■ Task to carry out: All lines in the data below carrying the string "TaoAnnulusAssembly" are to be located and copied.

■ Data for the task:
******
import Literature.Analysis.FluidPDE.NSH1BoundedSmoothing
import Literature.Analysis.FluidPDE.TaoBoundedEnstrophyContinuation
import HarnessLib

/-!
# Tao (2011/2013), Cor. 11.1 and Cor. 11.4 for `H¹` data from a local `H¹` theory *without
# smoothing clause* (Leray's `leray_local_strong_H1`) and the nonlinear estimate of §10

`TaoBoundedEnstrophyContinuation.lean` derives Tao's Cor. 11.1 (`tao2011_boundedEnstrophy`,
bounded enstrophy of finite energy classical solutions on the closed slab from `H¹` data) — and
with it every vendored form of the unconditional uniqueness Cor. 11.4
(`tao_unconditional_uniqueness`, `…_velocity`, `…_velocity_unit`) — from the nonlinear estimate
`Y₆` of §10 (`tao2011_nonlinearEstimate`, through `TaoAnnulusAssembly`) and Tao's local `H¹`
theory **with its smoothing clause** (`tao2011_H1_local_almost_regular`: Thm. 5.4 (i)–(ii) *and*
Prop. 5.6, the representation of the local Leray–Hopf solution by a strong classical solution on
every `[τ, T']`, `τ > 0`). The smoothing clause is what makes the restarted segments *strong away
from zero*, so that the strong-class speed bound and the FGT dissipation estimate apply.

This file removes the smoothing clause from that trust base. By `NSH1BoundedSmoothing.lean` an
**`H¹`-bounded** finite energy classical solution (`sup_t ∫‖D¹u(t)‖² < ∞`) already has all
Sobolev norms bounded on `[ε, T]` for every `ε > 0`
(`IsClassicalNSSolutionOn.hasBoundedSobolevNormsOn_of_h1Bounded`, proved by the level-zero
vorticity energy method and restarts of the persistence step) and lies in `X¹`
(`IsClassicalNSSolutionOn.memSobolevX_of_h1Bounded`). Hence the restart induction can be run in
the class "`H¹`-bounded on `[0, s]`", and the restart step only needs a local Leray–Hopf solution
from `H¹` data that is `H¹`-continuous on the closed interval — the common, smoothing-free
consequence of Robinson–Rodrigo–Sadowski's Thm. 6.15 (`leray_local_strong_H1`,
`LerayH1Continuation.lean`, lifespan `cν³‖∇u₀‖⁻⁴`) and of Tao's Thm. 5.4 (i)–(ii)
(`TaoH1AlmostRegularWith.exists_isH1RegularOn`, lifespan `cν³‖u₀‖⁻⁴_{H¹}`). Main results:

* `tao2011_boundedEnstrophy_of_localH1_of_apriori` — Cor. 11.1 from any local `H¹` theory of this
  smoothing-free shape (hypothesis written out) and the a priori Thm. 10.1;
* `tao2011_boundedEnstrophy_of_lerayLocalStrongH1_of_nonlinearEstimate :
    leray_local_strong_H1 → tao2011_nonlinearEstimate → tao2011_boundedEnstrophy`;
* `tao_unconditional_uniqueness_velocity_unit_of_lerayLocalStrongH1_of_nonlinearEstimate :
    leray_local_strong_H1 → tao2011_nonlinearEstimate → tao_unconditional_uniqueness_velocity_unit`
  (and Cor. 11.4 as printed / velocity form, Cor. 11.1 at unit viscosity);
* applied to `TaoH1AlmostRegularWith.exists_isH1RegularOn` the first theorem recovers
  `tao2011_boundedEnstrophy_of_almostRegular_of_apriori` of `TaoBoundedEnstrophyContinuation`
  (not restated here).

## The argument

1. *Speed and uniform `H¹` bound on `H¹`-bounded initial segments*
   (`tao2011_boundedTotalSpeed_of_h1Bounded`, `exists_uniform_gradient_bound_h1`): the tree's
   `lintegral_eLpNorm_top_le_of_forall_hasBoundedSobolevNormsOn` and
   `exists_uniform_gradient_bound_of_forall` (`TaoBoundedEnstrophyContinuation`) ask for strongness
   on every `[ε, T']`, which `hasBoundedSobolevNormsOn_of_h1Bounded` supplies.
2. *Restart* (`isH1RegularOn_restart`, `h1Bounded_restart`; Robinson–Rodrigo–Sadowski 2016, proof
   of Lemma 6.11, the classical-solution form of `LerayH1Continuation.isH1RegularOn_Icc_step`,
   allowing `s = 0`): `u(· + s)` is Leray–Hopf from `u(s)`
   (`isLerayHopfOn_translate_of_finiteEnergy`), the local solution `v` from `u(s)` is in the
   Serrin class `L^∞_t L⁶_x` (`memLqLp_top_six_of_isH1RegularOn_Icc`), Prodi–Serrin
   (`serrin_weak_strong_uniqueness_holds`) gives `u(t + s) = v(t)` a.e., a.e.-equal slices have
   the same `H¹` norm, the `H¹`-regular piece is bounded by compactness, and
   `∫‖D¹u(t)‖² ≤ ‖u(t)‖²_{H¹}` for smooth slices: `u` is `H¹`-bounded on `[0, min(s + τ, T)]`,
   `τ = cν³/(A² + 1)`.
3. *Induction* with the uniform budget `A = sup∫|u|² + 3H + 3∫‖D¹u(0)‖²` as in
   `TaoLocalisationContinuation`; finally `memSobolevX_of_h1Bounded`.

No definition is introduced (the smoothing-free local theory is a written-out hypothesis).

## Mathlib / tree search

`lean search 'of_almostRegular|LerayLocalStrongH1With|isH1RegularOn_Icc_step'`: the tree has the
`H¹`-data continuation with the smoothing clause (`TaoBoundedEnstrophyContinuation`) and the
Leray–Hopf `H¹`-regularity step from `leray_local_strong_H1` (`LerayH1Continuation`, `s > 0`
only, no enstrophy conclusion); nothing derived Cor. 11.1 from `leray_local_strong_H1`. Reused:
`exists_uniform_gradient_bound_of_forall`, `lintegral_eLpNorm_top_le_of_forall_hasBoundedSobolevNormsOn`
(`TaoBoundedEnstrophyContinuation`); `hasBoundedSobolevNormsOn_of_h1Bounded`,
`memSobolevX_of_h1Bounded` (`NSH1BoundedSmoothing`); `memLqLp_top_six_of_isH1RegularOn_Icc`,
`eH1NormSq_congr_ae`, `LerayLocalStrongH1With` (`LerayH1Continuation`);
`TaoH1AlmostRegularWith.exists_isH1RegularOn` (`TaoH1AlmostRegular`); `IsH1RegularOn.exists_forall_le`,
`eH1NormSq_le_of_hasWeakGradient`, `eWeakGradL2Sq_eq_of_hasWeakGradient`
(`CheskidovShvydkoyRegular`); `isLerayHopfOn_translate_of_finiteEnergy`,
`memLp_two_of_lintegral_lt_top` (`TaoFiniteEnergyLerayHopf`); `serrin_weak_strong_uniqueness_holds`;
`lintegral_frobeniusNormSq_le_three_mul_iteratedFDeriv_one` (`TaoLocalisationContinuation`);
`enorm_iteratedFDeriv_one`, `sq_opNorm_le_frobeniusNormSq`, `hasWeakGradient_fderiv_of_contDiff`;
the assemblies of `TaoAnnulusAssembly`, `TaoUnitViscosity`, `NSVelocityUniqueness`. Mathlib:
`exists_nat_ge`, `div_le_iff₀`.

## References

* T. Tao, *Localisation and compactness properties of the Navier–Stokes global regularity
  problem*, Anal. PDE 6 (2013) 25–107 = arXiv:1108.1165 (`Tao2011`): Cor. 11.1 and Remark 11.2
  (arXiv Cor. 68, Rem. 69, p. 36), Cor. 11.4 and Remark 11.3 (arXiv Cor. 71, p. 36), Thm. 10.1
  and Remark 10.6 (arXiv Thm. 59, Rem. 64, pp. 30–33), Thm. 5.4 (arXiv Thm. 31, p. 18),
  footnote 3 (viscosity normalisation).
* J. C. Robinson, J. L. Rodrigo, W. Sadowski, *The Three-Dimensional Navier–Stokes Equations*,
  CUP 2016 (`RobinsonRodrigoSadowski2016`): Thm. 6.15 (local strong `H¹` solutions), proof of
  Lemma 6.11 (restart + weak–strong uniqueness), Thm. 8.19.
* J. Leray, Acta Math. 63 (1934) (`Leray1934`), §§19–22.
-/

noncomputable section
/-- The reverse of a lateral step is lateral. [cite: MadrasSlade1993, §1.1] -/
theorem neg_mem_latSteps {v : Site (d + 1)} (hv : v ∈ latSteps d) : -v ∈ latSteps d := by
  simp only [latSteps, Finset.mem_image, Finset.mem_univ, true_and] at hv ⊢
  obtain ⟨⟨k, b⟩, rfl⟩ := hv
  cases b
  · exact ⟨⟨k, true⟩, by simp⟩
  · exact ⟨⟨k, false⟩, by simp⟩

/-- A unit step is `e₀`, `−e₀` or lateral. [cite: MadrasSlade1993, §1.1] -/
theorem trichotomy_of_mem_unitSteps {v : Site (d + 1)} (hv : v ∈ unitSteps (d + 1)) :
    v = e0 ∨ v = -e0 ∨ v ∈ latSteps d := by
  obtain ⟨k, hk⟩ := mem_unitSteps.1 hv
  refine Fin.cases ?_ (fun j => ?_) k hk
  · rintro (rfl | rfl)
    · exact Or.inl rfl
    · exact Or.inr (Or.inl rfl)
  · rintro (rfl | rfl)
    · exact Or.inr (Or.inr (Finset.mem_image.2 ⟨⟨j, true⟩, Finset.mem_univ _, by simp⟩))
    · exact Or.inr (Or.inr (Finset.mem_image.2 ⟨⟨j, false⟩, Finset.mem_univ _, by simp⟩))

/-- `e₀` is not lateral. [cite: MadrasSlade1993, §1.1] -/
theorem e0_not_mem_latSteps : (e0 : Site (d + 1)) ∉ latSteps d := fun h => by
  have := apply_zero_of_mem_latSteps h; simp at this

/-- `−e₀` is not lateral. [cite: MadrasSlade1993, §1.1] -/
theorem neg_e0_not_mem_latSteps : (-e0 : Site (d + 1)) ∉ latSteps d := fun h => by
  have := apply_zero_of_mem_latSteps h; simp at this

/-- The unit steps are `e₀`, `−e₀` and the lateral steps. [cite: MadrasSlade1993, §1.1] -/
theorem unitSteps_eq_insert : unitSteps (d + 1) = insert e0 (insert (-e0) (latSteps d)) := by
  ext v
  constructor
  · intro hv
    rcases trichotomy_of_mem_unitSteps hv with rfl | rfl | h
    · exact Finset.mem_insert_self _ _
    · exact Finset.mem_insert_of_mem (Finset.mem_insert_self _ _)
    · exact Finset.mem_insert_of_mem (Finset.mem_insert_of_mem h)
  · intro hv
    rcases Finset.mem_insert.1 hv with rfl | hv
    · exact mem_unitSteps.2 ⟨0, Or.inl rfl⟩
    rcases Finset.mem_insert.1 hv with rfl | hv
    · exact mem_unitSteps.2 ⟨0, Or.inr rfl⟩
    · exact mem_unitSteps_of_mem_latSteps hv

/-- Splitting a sum over the unit steps into the force step, its reverse and the lateral steps. [cite: MadrasSlade1993, §1.1] -/
theorem sum_unitSteps_eq (F : Site (d + 1) → ℝ) :
    ∑ v ∈ unitSteps (d + 1), F v = F e0 + F (-e0) + ∑ v ∈ latSteps d, F v := by
  rw [unitSteps_eq_insert, Finset.sum_insert, Finset.sum_insert neg_e0_not_mem_latSteps, add_assoc]
  rw [Finset.mem_insert, not_or]
  exact ⟨e0_ne_neg, e0_not_mem_latSteps⟩

/-- A lateral sum which is constant. [cite: MadrasSlade1993, §1.1] -/
theorem sum_latSteps_const {F : Site (d + 1) → ℝ} {a : ℝ} (h : ∀ v ∈ latSteps d, F v = a) :
    ∑ v ∈ latSteps d, F v = 2 * d * a := by
  rw [Finset.sum_congr rfl h, Finset.sum_const, card_latSteps, nsmul_eq_mul]; push_cast; ring

/-- A lateral sum which is constant off one lateral step `w`. [cite: MadrasSlade1993, §1.1] -/
theorem sum_latSteps_one {F : Site (d + 1) → ℝ} {a : ℝ} {w : Site (d + 1)} (hw : w ∈ latSteps d)
    (h : ∀ v ∈ latSteps d, v ≠ w → F v = a) :
    ∑ v ∈ latSteps d, F v = F w + (2 * d - 1) * a := by
  rw [← Finset.add_sum_erase _ _ hw]
  have : ∑ v ∈ (latSteps d).erase w, F v = ∑ _v ∈ (latSteps d).erase w, a :=
    Finset.sum_congr rfl fun v hv => h v (Finset.mem_of_mem_erase hv) (Finset.ne_of_mem_erase hv)
  rw [this, Finset.sum_const, Finset.card_erase_of_mem hw, card_latSteps, nsmul_eq_mul]
  have hd : 1 ≤ 2 * d := by
    have : 0 < (latSteps d).card := Finset.card_pos.2 ⟨w, hw⟩
    rw [card_latSteps] at this; omega
  push_cast [Nat.cast_sub hd]; ring

/-- A lateral sum which is constant off two distinct lateral steps `w₁, w₂`. [cite: MadrasSlade1993, §1.1] -/
theorem sum_latSteps_two {F : Site (d + 1) → ℝ} {a : ℝ} {w₁ w₂ : Site (d + 1)} (hw₁ : w₁ ∈ latSteps d)
    (hw₂ : w₂ ∈ latSteps d) (hne : w₁ ≠ w₂) (h : ∀ v ∈ latSteps d, v ≠ w₁ → v ≠ w₂ → F v = a) :
    ∑ v ∈ latSteps d, F v = F w₁ + F w₂ + (2 * d - 2) * a := by
  have hw₂' : w₂ ∈ (latSteps d).erase w₁ := Finset.mem_erase.2 ⟨hne.symm, hw₂⟩
  rw [← Finset.add_sum_erase _ _ hw₁, ← Finset.add_sum_erase _ _ hw₂']
  have : ∑ v ∈ ((latSteps d).erase w₁).erase w₂, F v = ∑ _v ∈ ((latSteps d).erase w₁).erase w₂, a :=
    Finset.sum_congr rfl fun v hv =>
      h v (Finset.mem_of_mem_erase (Finset.mem_of_mem_erase hv))
        (Finset.ne_of_mem_erase (Finset.mem_of_mem_erase hv)) (Finset.ne_of_mem_erase hv)
  rw [this, Finset.sum_const, Finset.card_erase_of_mem hw₂', Finset.card_erase_of_mem hw₁, card_latSteps, nsmul_eq_mul]
  have hd : 2 ≤ 2 * d := by
    have : 1 < (latSteps d).card := Finset.one_lt_card.2 ⟨w₁, hw₁, w₂, hw₂, hne⟩
    rw [card_latSteps] at this; omega
  have : ((2 * d - 1 - 1 : ℕ) : ℝ) = 2 * d - 2 := by
    rw [Nat.sub_sub, Nat.cast_sub hd]; push_cast; ring
  rw [this]; ring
******
■ Expected answer:
`Y₆` of §10 (`tao2011_nonlinearEstimate`, through `TaoAnnulusAssembly`) and Tao's local `H¹`
the assemblies of `TaoAnnulusAssembly`, `TaoUnitViscosity`, `NSVelocityUniqueness`. Mathlib:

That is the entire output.